Ivory researchers Esmond Martin (left) and Lucy Vigne during a Save The Elephants press conference on how Vietnam's illegal ivory trade threatens Africa's elephants at the Nairobi Serena Hotel on July 19, 2016.

Photo credit: Diana Ngila | Nation Media Group


According to the report that was released posthumously, the ivory trade in China was slowing down.

It is not clear what time Martin returned home after his meeting.
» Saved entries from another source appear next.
import Summits.RiemannHypothesis.RiemannHypothesis.Theorems.WeilFormatCDataO109FrontData
import Summits.RiemannHypothesis.RiemannHypothesis.Theorems.S2FormatCE0
import Literature.NumberTheory.LFunctions.YoshidaWindowGramTailMSSines
import Literature.NumberTheory.LFunctions.YoshidaWindowGramMiddleJBox
import Literature.NumberTheory.LFunctions.YoshidaWindowGramTailJFactoredScaled
import Literature.NumberTheory.LFunctions.YoshidaWindowGramTailMSFactored
import Literature.NumberTheory.LFunctions.YoshidaWindowGramTailJDiagTight
import Summits.RiemannHypothesis.RiemannHypothesis.Theorems.FormatCPsdBands
import Summits.RiemannHypothesis.RiemannHypothesis.Theorems.WeilFormatCDiagShift
import Summits.RiemannHypothesis.RiemannHypothesis.Theorems.FormatCPsdSymmBands
import HarnessLib

/-!
# Format C kernel rung `O109` (a = 109/100, column-band layout): odd sector: Schur rows 146…149 (lower triangle) of `M − U₁ − U₂` enclosed by `DS` within `rho`·2^-310 (kernel certificates)

Window `a = 109/100`; prime powers in the window: 2, 3, 2^2, 5, 7, 2^3; prime constant A = 2358/1000 (`WeilFormatC.primeCoeff_form_ge_cells_1098`); evaluator parameters S = 2^320, Kpi 160, Kser 190, kred 8, Kexp 55, J 150; full table modes < 321; light column table modes < 2051; units 2^-310 (Schur entries), 2^-154 (column digits, width 157), 2^-148 (tail-factor digits, width 151), 2^-64 (reciprocal weights), 2^-40 (tail base); order-J tail J = 4, θ = 1/2048, η = 1/10 | 4/1.
Design row: sr-gb-rung-b B g22 hp odd λ-run = PARITY CELL 17 L-SIDE: a = 109/100 with SIX prime powers 2,3,4,5,7,8 (kmax 8; WeilFormatC.primeCoeff_form_ge_cells_1098, A = 2358/1000; 0.0086 below the (log 9)/2 resonance — the last full cell of this kit), μ = 2^-113 = 9.6e-35, odd 320/640/2048, kit precision S 2^320 / c 310 / Kpi 160 / Kser 190 / Kexp 55 / J 150 (A g23 hp levers), MS tail; probes (B g22): λ_min(DS) 8.15e-35 @ 109/100, 3.75e-34 @ 217/200 (Bo 320); see HOME(B)/CELL16-LSIDE-B-g22.md. Generated by sr-gb-rung-a prover A g22 with rh-explicit-weil-2 gen7's generator extended for the odd λ-run (--sector odd --mu-log2; HOME(A)/code-g22/gen7/gramgen7.py sha16 b22c17hp00000109) from `#eval` of the tree's `Encl` functions; every datum is re-verified by the kernel in the theorem files (`decide +kernel`). Helper data of the rh-explicit Weil-positivity programme (format C, K-CELL-2), RH-free. [cite: Yoshida1992HermitianForms, §5 (5.15)-(5.16) p. 301; §7 pp. 305–312]
-/

set_option linter.dupNamespace false
set_option exponentiation.threshold 1024
set_option maxRecDepth 200000

namespace Summit.RiemannHypothesis.RiemannHypothesis.Theorems.WeilFormatCData.O109CBOdd
open Literature.NumberTheory.LFunctions Literature.NumberTheory.LFunctions.Yoshida1992 Encl Literature.Analysis.ValidatedNumerics.NumericsMP
open Summit.RiemannHypothesis.RiemannHypothesis.Theorems.WeilFormatCData.O109

/-- kernel: Schur rows `[146, 150)` (columns `j ≤ i`). -/
theorem tS146 : checkSchurBandG (2 ^ 320) 310 O109CBOdd.rho O109.C O109.tab true 320 (subBoxCB (2 ^ 320) 157 320 154 64 O109CBOdd.ρc O109CBOdd.XP O109CBOdd.Pd O109CBOdd.v O109CBOdd.V 151 8 148 148 O109CBOdd.ρφ O109CBOdd.ρψ O109CBOdd.ΦP O109CBOdd.ΨP O109CBOdd.Pφ O109CBOdd.Pψ (fun i ↦ (dMidOBox (2 ^ 320) O109.C O109.F (tget O109.tab (i + 1)) 1 1024 320 4 O109.momO i).add (dgJoBoxT (2 ^ 320) O109.C O109.F (tget O109.tab (i + 1)) 40 1577326692700 320 2048 4 1 2048 i))) O109CBOdd.DS true 146 4 = true := by
  decide +kernel

end Summit.RiemannHypothesis.RiemannHypothesis.Theorems.WeilFormatCData.O109CBOdd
While the property has a fence and a steel gate, detectives had been told that this was only locked with a padlock at night.  
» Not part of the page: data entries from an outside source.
/-- The real-arithmetic core: if `D ≤ 2(64√(C₁C₂')/a + c₅)/T² + c₄²T²/T⁴` with `G = Z(N-1)T²D`,
`C₁ = r²`, `Z r = √Z √I / N`, then `G ≤ (128√C₂'/a) √I √Z + (2c₅ + c₄²) N Z` (`N ≥ 1`, `Z, T > 0`,
`r, c₅ ≥ 0`). [folklore] -/
theorem pairing_le_of_response_le {D G Z T a r C₂' c₄ c₅ I : ℝ} {N : ℕ} (hN : 1 ≤ N) (hZ : 0 < Z)
    (hT : 0 < T) (ha : 0 < a) (hr : 0 ≤ r) (hc₅ : 0 ≤ c₅)
    (hG : G = Z * (((N : ℝ) - 1) * T ^ 2 * D))
    (hrZ : Z * r = Real.sqrt Z * Real.sqrt I / N)
    (hD : D ≤ 2 * (64 * Real.sqrt (r ^ 2 * C₂') / a + c₅) / T ^ 2 + (c₄ * T) ^ 2 / T ^ 4) :
    G ≤ 128 * Real.sqrt C₂' / a * Real.sqrt I * Real.sqrt Z + (2 * c₅ + c₄ ^ 2) * N * Z := by
  have hNr : (1 : ℝ) ≤ N := by exact_mod_cast hN
  have hN0 : (0 : ℝ) < N := by linarith
  have hN1 : (0 : ℝ) ≤ (N : ℝ) - 1 := by linarith
  have hsq : Real.sqrt (r ^ 2 * C₂') = r * Real.sqrt C₂' := by
    rw [Real.sqrt_mul (sq_nonneg r), Real.sqrt_sq hr]
  rw [hsq] at hD
  -- clear the powers of `T`
  have hD' : T ^ 2 * D ≤ 128 * (r * Real.sqrt C₂') / a + 2 * c₅ + c₄ ^ 2 := by
    have hT2 : 0 < T ^ 2 := by positivity
    have h1 : T ^ 2 * (2 * (64 * (r * Real.sqrt C₂') / a + c₅) / T ^ 2) = 128 * (r * Real.sqrt C₂') / a + 2 * c₅ := by
      field_simp; ring
    have h2 : T ^ 2 * ((c₄ * T) ^ 2 / T ^ 4) = c₄ ^ 2 := by
      field_simp
    have := mul_le_mul_of_nonneg_left hD hT2.le
    rw [mul_add, h1, h2] at this
    linarith
  -- multiply by `Z (N-1) ≥ 0`
  have hM0 : 0 ≤ Z * ((N : ℝ) - 1) := mul_nonneg hZ.le hN1
  have hG' : G = Z * ((N : ℝ) - 1) * (T ^ 2 * D) := by rw [hG]; ring
  have h3 : G ≤ Z * ((N : ℝ) - 1) * (128 * (r * Real.sqrt C₂') / a + 2 * c₅ + c₄ ^ 2) := by
    rw [hG']; exact mul_le_mul_of_nonneg_left hD' hM0
  -- the `r`-term: `Z (N-1) r = (N-1)/N · √Z √I ≤ √Z √I`
  have hSS : 0 ≤ Real.sqrt Z * Real.sqrt I := mul_nonneg (Real.sqrt_nonneg _) (Real.sqrt_nonneg _)
  have h4 : Z * ((N : ℝ) - 1) * r ≤ Real.sqrt Z * Real.sqrt I := by
    have e : Z * ((N : ℝ) - 1) * r = ((N : ℝ) - 1) / N * (Real.sqrt Z * Real.sqrt I) := by
      rw [show Z * ((N : ℝ) - 1) * r = ((N : ℝ) - 1) * (Z * r) by ring, hrZ]
      field_simp
    rw [e]
    have hfrac : ((N : ℝ) - 1) / N ≤ 1 := by
      rw [div_le_one hN0]; linarith
    calc ((N : ℝ) - 1) / N * (Real.sqrt Z * Real.sqrt I) ≤ 1 * (Real.sqrt Z * Real.sqrt I) :=
          mul_le_mul_of_nonneg_right hfrac hSS
      _ = Real.sqrt Z * Real.sqrt I := one_mul _
  have hk0 : 0 ≤ 128 * Real.sqrt C₂' / a := by positivity
  have h5 : Z * ((N : ℝ) - 1) * (128 * (r * Real.sqrt C₂') / a) ≤ 128 * Real.sqrt C₂' / a * Real.sqrt I * Real.sqrt Z := by
    calc Z * ((N : ℝ) - 1) * (128 * (r * Real.sqrt C₂') / a) = (128 * Real.sqrt C₂' / a) * (Z * ((N : ℝ) - 1) * r) := by ring
      _ ≤ (128 * Real.sqrt C₂' / a) * (Real.sqrt Z * Real.sqrt I) := mul_le_mul_of_nonneg_left h4 hk0
      _ = 128 * Real.sqrt C₂' / a * Real.sqrt I * Real.sqrt Z := by ring
  have h6 : Z * ((N : ℝ) - 1) * (2 * c₅ + c₄ ^ 2) ≤ (2 * c₅ + c₄ ^ 2) * N * Z := by
    have hc : 0 ≤ 2 * c₅ + c₄ ^ 2 := by positivity
    have : Z * ((N : ℝ) - 1) ≤ Z * N := mul_le_mul_of_nonneg_left (by linarith) hZ.le
    calc Z * ((N : ℝ) - 1) * (2 * c₅ + c₄ ^ 2) ≤ Z * N * (2 * c₅ + c₄ ^ 2) := mul_le_mul_of_nonneg_right this hc
      _ = (2 * c₅ + c₄ ^ 2) * N * Z := by ring
  calc G ≤ Z * ((N : ℝ) - 1) * (128 * (r * Real.sqrt C₂') / a + 2 * c₅ + c₄ ^ 2) := h3
    _ = Z * ((N : ℝ) - 1) * (128 * (r * Real.sqrt C₂') / a) + Z * ((N : ℝ) - 1) * (2 * c₅ + c₄ ^ 2) := by ring
    _ ≤ _ := add_le_add h5 h6
import Summits.HubbardSuperconductivity.HubbardSuperconductivity.Theorems.AnisotropyChordTransferFibre3FinXDEvalW

/-!
# Route `AnisotropyChord` / H0 rotor rung: FIN per-`L` row-D (KT-2a″) cell facts, `L = 17`, cells 7–7

Kernel facts `xdCellAny0 17 (49/50) la lb aD = true` (in-kernel point tables, zero data; `decide +kernel`) for the combined-cell
grid of `L = 17` (g5 design, 1–2.5 % cells); assembled in `…FinXDSeventeen`.  Prover seat `hubbard-h0-rotor-p3` g7; helper for piece A =
stmt-HubbardSuperconductivity-23918 of rung 19089 (`--supports`, helper class).  WHAT THIS IS NOT: nothing here proves superconductivity in the
Hubbard model (rotor TARGET as worded stays FALSE, g15 verdict); kernel facts for ONE hypothesis of ONE conditional reduction.
-/

set_option linter.dupNamespace false
set_option autoImplicit false

namespace Summit.HubbardSuperconductivity.HubbardSuperconductivity.Theorems.AnisotropyChord.Transfer.Fibre3

namespace FinXD

/-- cell 7 of `L = 17` (`hi`). [folklore] -/
theorem xd17_7 : xdCellAny0 17 (49/50 : ℚ) 256922958758060 265829113187594 (1 : ℚ) = true := by (rw [← xdCellAnyW0_eq]; decide +kernel)

end FinXD

end Summit.HubbardSuperconductivity.HubbardSuperconductivity.Theorems.AnisotropyChord.Transfer.Fibre3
The wrought iron gate had letter “M” designed on top, perhaps an indicator of the stylish aristocratic life that Martin lived in this Georgian House whose white exterior gave it an 18th century look. 

New York Times writer Charles Homans gave the best description of the man. 

“He had the mannered, patrician eccentricities of a Wes Anderson character: a dandelion shock of hair that had gone snow white by middle age, tailored suits – from Dunhill in New York and later Savile Row shops – that he wore even when he was doing fieldwork in Yemeni souks or Laotian night markets,” Homans wrote.

Stabbed several times

Martin was rich. He was the great grandson of US steel millionaire Henry Phipps, who was a business partner of philanthropist Andrew Carnegie. 

He opted to settle in Nairobi with his wife and had at first started writing scholarly history papers until he was lured into the ivory trade research by the World Wildlife Fund and the International Union for Conservation of Nature and Natural Resources.

What was intriguing about Martin’s killing was that there was no forced entry into the house – meaning whoever murdered him simply opened the unlocked door.

Martin’s wife told detectives that his vehicle was parked outside when she returned home some minutes after 6pm. 

She alerted Martin with “ I am back” . She then headed to the library on the ground floor of the building as there was no response.

Chryssee then went upstairs, hoping to find her husband at the study. He was not there. 

It was getting dark and she went to her bedroom – they slept in separate rooms – and took a nap only to be awoken by the cook who was entering the house through the back door.

“Have you seen Martin?” she is said to have asked. 

The cook had not – and that set the alarm bells. She then went to check Martin in his bedroom.

With his face down and in a pool of blood, Martin lay on the carpet motionless. Dead. It was 6.45pm.

Whoever killed Martin had gagged his mouth with a tie and stabbed him several times in the neck. 

The killer appeared not to have been interested in Martin’s money. 

Message on the phone

On the lounge desk adjacent to the bedroom was some foreign currency and Martin’s debit card, which would not have escaped a robber’s eye.

The only place that was disturbed was the green steel filing cabinet. It is not clear what documents it contained. 

An injured Martin appeared to have stood some metres from this cabinet as there were blood droplets on the floor. The key was left in the cabinet lock.

There was a message on his phone, which seemed to indicate that somebody was conversing with Martin about land. 

But whether this is a line detectives will pursue in their investigations is not clear.

The New York Times said the murder was “linked to a property dispute” and in 2018, a local publication reported that there was an attempt at the land registry to grab the property.

Detectives said they were questioning some people.

Among conservationists, the unexplained death of Esmond Martin continues to be a reminder of unsolved murders in Karen – where prime land owned by expatriates is usually targeted. 

It could also have been the work of the ivory gangs or somebody who had unfettered access to Martin – an inside job.

Whichever of these, Martin’s death was brutal – at a time he had put his life on the line to save African elephants.

On the third anniversary of his death, the question remains: who killed Esmond Martin and why? 

Will the murder ever be resolved or is this another typical cold case? Only time will tell.